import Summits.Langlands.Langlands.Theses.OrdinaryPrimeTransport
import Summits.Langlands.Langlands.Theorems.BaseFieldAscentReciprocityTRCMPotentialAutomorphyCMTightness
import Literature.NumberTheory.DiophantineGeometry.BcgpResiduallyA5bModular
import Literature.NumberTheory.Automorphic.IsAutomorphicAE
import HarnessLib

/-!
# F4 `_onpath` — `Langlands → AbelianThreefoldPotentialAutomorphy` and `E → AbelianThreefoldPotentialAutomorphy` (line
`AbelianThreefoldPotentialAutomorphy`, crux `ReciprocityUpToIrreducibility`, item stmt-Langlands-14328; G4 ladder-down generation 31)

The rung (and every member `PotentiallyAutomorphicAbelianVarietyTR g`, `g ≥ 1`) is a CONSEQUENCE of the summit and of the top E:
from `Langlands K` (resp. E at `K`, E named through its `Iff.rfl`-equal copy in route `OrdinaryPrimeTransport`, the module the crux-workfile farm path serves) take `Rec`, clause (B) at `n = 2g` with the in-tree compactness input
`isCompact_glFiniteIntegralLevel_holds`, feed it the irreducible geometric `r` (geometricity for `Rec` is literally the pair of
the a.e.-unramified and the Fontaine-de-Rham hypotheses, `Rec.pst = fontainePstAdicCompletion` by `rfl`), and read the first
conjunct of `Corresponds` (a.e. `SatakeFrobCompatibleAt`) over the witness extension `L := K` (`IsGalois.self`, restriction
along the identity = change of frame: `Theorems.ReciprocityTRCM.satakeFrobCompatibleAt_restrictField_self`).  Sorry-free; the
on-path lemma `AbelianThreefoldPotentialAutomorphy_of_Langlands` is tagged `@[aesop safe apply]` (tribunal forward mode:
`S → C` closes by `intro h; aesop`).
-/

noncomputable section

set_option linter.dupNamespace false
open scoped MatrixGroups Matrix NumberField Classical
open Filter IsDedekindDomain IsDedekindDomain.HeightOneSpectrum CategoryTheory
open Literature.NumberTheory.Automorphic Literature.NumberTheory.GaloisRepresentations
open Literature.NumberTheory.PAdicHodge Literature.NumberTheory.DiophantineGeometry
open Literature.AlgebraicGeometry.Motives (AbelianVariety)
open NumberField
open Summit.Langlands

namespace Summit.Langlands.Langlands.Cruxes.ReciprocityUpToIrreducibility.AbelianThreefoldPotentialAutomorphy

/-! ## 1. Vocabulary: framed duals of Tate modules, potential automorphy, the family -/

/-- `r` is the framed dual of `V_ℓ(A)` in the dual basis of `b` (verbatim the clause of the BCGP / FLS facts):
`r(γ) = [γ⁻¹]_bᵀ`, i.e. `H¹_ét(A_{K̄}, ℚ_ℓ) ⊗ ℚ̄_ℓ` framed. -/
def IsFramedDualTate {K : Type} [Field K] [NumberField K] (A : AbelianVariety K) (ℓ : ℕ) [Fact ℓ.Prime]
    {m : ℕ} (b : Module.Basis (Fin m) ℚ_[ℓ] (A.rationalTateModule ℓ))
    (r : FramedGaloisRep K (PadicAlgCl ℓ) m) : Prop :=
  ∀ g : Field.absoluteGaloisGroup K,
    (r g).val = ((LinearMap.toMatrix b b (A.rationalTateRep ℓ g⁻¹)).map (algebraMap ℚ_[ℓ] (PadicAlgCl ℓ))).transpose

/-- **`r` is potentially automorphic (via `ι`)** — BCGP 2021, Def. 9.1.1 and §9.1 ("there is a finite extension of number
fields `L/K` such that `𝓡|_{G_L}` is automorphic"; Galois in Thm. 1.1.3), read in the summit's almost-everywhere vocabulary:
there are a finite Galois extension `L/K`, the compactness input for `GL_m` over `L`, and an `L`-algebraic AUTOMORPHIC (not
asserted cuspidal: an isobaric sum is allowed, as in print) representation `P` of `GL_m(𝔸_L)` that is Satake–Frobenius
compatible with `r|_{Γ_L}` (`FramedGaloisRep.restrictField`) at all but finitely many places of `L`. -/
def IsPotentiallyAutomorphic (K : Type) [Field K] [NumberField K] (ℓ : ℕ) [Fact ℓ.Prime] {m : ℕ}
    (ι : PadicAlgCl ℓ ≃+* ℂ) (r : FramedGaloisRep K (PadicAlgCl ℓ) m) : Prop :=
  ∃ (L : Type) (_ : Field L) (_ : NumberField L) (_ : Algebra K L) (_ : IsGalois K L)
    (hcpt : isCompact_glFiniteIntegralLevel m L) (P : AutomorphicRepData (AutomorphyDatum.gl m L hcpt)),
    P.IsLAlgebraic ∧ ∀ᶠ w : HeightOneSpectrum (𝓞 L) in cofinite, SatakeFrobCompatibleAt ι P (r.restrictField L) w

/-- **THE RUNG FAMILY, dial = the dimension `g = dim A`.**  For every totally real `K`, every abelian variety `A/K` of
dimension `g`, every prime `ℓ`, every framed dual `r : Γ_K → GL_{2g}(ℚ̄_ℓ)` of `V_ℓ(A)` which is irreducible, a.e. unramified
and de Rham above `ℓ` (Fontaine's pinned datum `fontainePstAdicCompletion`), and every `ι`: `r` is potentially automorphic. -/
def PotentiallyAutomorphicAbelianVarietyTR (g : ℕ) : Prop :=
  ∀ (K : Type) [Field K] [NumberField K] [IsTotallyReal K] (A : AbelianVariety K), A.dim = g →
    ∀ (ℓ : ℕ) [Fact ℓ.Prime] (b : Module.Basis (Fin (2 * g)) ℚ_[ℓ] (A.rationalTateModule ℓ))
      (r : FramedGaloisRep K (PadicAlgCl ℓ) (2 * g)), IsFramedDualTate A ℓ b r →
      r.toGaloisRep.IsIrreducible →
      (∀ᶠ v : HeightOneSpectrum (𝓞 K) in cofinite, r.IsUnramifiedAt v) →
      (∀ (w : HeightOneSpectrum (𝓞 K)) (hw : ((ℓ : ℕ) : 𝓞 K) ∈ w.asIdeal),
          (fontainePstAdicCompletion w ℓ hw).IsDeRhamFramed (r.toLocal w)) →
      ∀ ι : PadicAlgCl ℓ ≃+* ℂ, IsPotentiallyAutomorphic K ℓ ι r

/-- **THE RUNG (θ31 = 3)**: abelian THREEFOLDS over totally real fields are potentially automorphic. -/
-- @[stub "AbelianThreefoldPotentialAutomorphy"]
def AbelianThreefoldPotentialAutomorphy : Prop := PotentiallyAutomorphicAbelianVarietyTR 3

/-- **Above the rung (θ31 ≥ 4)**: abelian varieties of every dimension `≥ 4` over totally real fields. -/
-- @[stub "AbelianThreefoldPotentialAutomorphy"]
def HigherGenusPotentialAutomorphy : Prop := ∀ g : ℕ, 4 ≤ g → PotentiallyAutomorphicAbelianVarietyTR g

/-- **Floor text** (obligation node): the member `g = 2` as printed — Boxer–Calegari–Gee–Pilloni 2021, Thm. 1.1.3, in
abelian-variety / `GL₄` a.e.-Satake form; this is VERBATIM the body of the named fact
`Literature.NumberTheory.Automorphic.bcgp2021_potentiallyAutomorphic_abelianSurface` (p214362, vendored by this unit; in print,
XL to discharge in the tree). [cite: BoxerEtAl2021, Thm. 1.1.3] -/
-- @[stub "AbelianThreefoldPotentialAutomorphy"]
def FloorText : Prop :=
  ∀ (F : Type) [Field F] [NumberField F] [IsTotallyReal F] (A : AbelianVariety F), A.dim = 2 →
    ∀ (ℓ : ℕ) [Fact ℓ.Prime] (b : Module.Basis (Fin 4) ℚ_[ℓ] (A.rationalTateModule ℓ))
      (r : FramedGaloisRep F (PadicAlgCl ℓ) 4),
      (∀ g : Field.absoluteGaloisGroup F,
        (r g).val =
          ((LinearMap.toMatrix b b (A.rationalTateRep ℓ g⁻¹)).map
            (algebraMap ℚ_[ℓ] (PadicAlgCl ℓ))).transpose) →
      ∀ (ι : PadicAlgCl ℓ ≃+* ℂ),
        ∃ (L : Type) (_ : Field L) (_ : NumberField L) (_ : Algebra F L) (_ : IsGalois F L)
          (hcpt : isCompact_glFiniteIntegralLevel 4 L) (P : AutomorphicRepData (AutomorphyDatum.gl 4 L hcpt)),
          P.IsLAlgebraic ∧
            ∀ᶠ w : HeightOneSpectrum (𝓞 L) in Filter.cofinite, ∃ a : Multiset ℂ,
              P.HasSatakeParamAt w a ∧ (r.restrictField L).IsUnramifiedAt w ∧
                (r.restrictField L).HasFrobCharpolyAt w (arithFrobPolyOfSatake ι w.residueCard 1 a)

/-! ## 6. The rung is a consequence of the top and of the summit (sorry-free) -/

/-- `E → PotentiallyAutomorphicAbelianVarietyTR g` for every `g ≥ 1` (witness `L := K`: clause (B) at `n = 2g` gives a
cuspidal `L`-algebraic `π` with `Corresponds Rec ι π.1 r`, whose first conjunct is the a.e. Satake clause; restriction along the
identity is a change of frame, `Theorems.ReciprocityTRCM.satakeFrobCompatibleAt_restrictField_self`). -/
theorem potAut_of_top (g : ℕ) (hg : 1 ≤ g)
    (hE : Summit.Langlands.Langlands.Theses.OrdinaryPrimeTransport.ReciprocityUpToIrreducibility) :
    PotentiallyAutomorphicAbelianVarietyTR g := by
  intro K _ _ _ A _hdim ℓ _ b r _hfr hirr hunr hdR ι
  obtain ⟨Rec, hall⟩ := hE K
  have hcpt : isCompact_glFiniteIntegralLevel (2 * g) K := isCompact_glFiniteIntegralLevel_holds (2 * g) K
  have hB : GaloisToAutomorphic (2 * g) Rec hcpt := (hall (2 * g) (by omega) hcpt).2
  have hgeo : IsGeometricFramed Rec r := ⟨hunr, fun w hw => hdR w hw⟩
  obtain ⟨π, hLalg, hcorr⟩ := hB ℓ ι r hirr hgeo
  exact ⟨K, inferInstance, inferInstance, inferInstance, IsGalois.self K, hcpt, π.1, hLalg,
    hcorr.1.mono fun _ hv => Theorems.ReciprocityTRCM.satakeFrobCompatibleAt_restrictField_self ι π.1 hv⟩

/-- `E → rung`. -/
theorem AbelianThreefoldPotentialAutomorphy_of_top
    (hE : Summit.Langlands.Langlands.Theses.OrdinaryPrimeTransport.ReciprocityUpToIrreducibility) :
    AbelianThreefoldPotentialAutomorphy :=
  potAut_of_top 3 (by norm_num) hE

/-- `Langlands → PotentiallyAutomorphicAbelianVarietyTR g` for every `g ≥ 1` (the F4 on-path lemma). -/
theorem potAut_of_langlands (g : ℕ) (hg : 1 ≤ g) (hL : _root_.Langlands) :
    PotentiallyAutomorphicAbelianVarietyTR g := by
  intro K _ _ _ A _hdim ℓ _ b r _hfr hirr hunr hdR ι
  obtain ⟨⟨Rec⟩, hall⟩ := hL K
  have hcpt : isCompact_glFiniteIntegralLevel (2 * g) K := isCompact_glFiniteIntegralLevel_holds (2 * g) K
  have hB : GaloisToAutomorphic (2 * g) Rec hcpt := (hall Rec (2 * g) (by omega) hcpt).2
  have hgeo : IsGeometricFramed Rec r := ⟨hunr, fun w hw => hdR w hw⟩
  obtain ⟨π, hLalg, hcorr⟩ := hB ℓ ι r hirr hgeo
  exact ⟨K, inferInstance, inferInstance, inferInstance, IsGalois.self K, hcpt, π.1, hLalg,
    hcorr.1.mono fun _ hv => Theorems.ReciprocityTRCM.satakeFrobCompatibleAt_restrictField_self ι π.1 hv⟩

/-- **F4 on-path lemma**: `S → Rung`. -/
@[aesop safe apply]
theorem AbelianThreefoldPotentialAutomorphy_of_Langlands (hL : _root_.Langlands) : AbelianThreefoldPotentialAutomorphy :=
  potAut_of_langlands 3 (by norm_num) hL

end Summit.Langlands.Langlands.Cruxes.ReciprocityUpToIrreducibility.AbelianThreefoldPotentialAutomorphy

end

◆ WORK TASK: Reproduce, exactly and without additions, the run of lines from the start of the listing above to the line bearing "is the framed", inclusive.

◆ RESULT FOR THIS EXERCISE:
import Summits.Langlands.Langlands.Theses.OrdinaryPrimeTransport
import Summits.Langlands.Langlands.Theorems.BaseFieldAscentReciprocityTRCMPotentialAutomorphyCMTightness
import Literature.NumberTheory.DiophantineGeometry.BcgpResiduallyA5bModular
import Literature.NumberTheory.Automorphic.IsAutomorphicAE
import HarnessLib

/-!
# F4 `_onpath` — `Langlands → AbelianThreefoldPotentialAutomorphy` and `E → AbelianThreefoldPotentialAutomorphy` (line
`AbelianThreefoldPotentialAutomorphy`, crux `ReciprocityUpToIrreducibility`, item stmt-Langlands-14328; G4 ladder-down generation 31)

The rung (and every member `PotentiallyAutomorphicAbelianVarietyTR g`, `g ≥ 1`) is a CONSEQUENCE of the summit and of the top E:
from `Langlands K` (resp. E at `K`, E named through its `Iff.rfl`-equal copy in route `OrdinaryPrimeTransport`, the module the crux-workfile farm path serves) take `Rec`, clause (B) at `n = 2g` with the in-tree compactness input
`isCompact_glFiniteIntegralLevel_holds`, feed it the irreducible geometric `r` (geometricity for `Rec` is literally the pair of
the a.e.-unramified and the Fontaine-de-Rham hypotheses, `Rec.pst = fontainePstAdicCompletion` by `rfl`), and read the first
conjunct of `Corresponds` (a.e. `SatakeFrobCompatibleAt`) over the witness extension `L := K` (`IsGalois.self`, restriction
along the identity = change of frame: `Theorems.ReciprocityTRCM.satakeFrobCompatibleAt_restrictField_self`).  Sorry-free; the
on-path lemma `AbelianThreefoldPotentialAutomorphy_of_Langlands` is tagged `@[aesop safe apply]` (tribunal forward mode:
`S → C` closes by `intro h; aesop`).
-/

noncomputable section

set_option linter.dupNamespace false
open scoped MatrixGroups Matrix NumberField Classical
open Filter IsDedekindDomain IsDedekindDomain.HeightOneSpectrum CategoryTheory
open Literature.NumberTheory.Automorphic Literature.NumberTheory.GaloisRepresentations
open Literature.NumberTheory.PAdicHodge Literature.NumberTheory.DiophantineGeometry
open Literature.AlgebraicGeometry.Motives (AbelianVariety)
open NumberField
open Summit.Langlands

namespace Summit.Langlands.Langlands.Cruxes.ReciprocityUpToIrreducibility.AbelianThreefoldPotentialAutomorphy

/-! ## 1. Vocabulary: framed duals of Tate modules, potential automorphy, the family -/

/-- `r` is the framed dual of `V_ℓ(A)` in the dual basis of `b` (verbatim the clause of the BCGP / FLS facts):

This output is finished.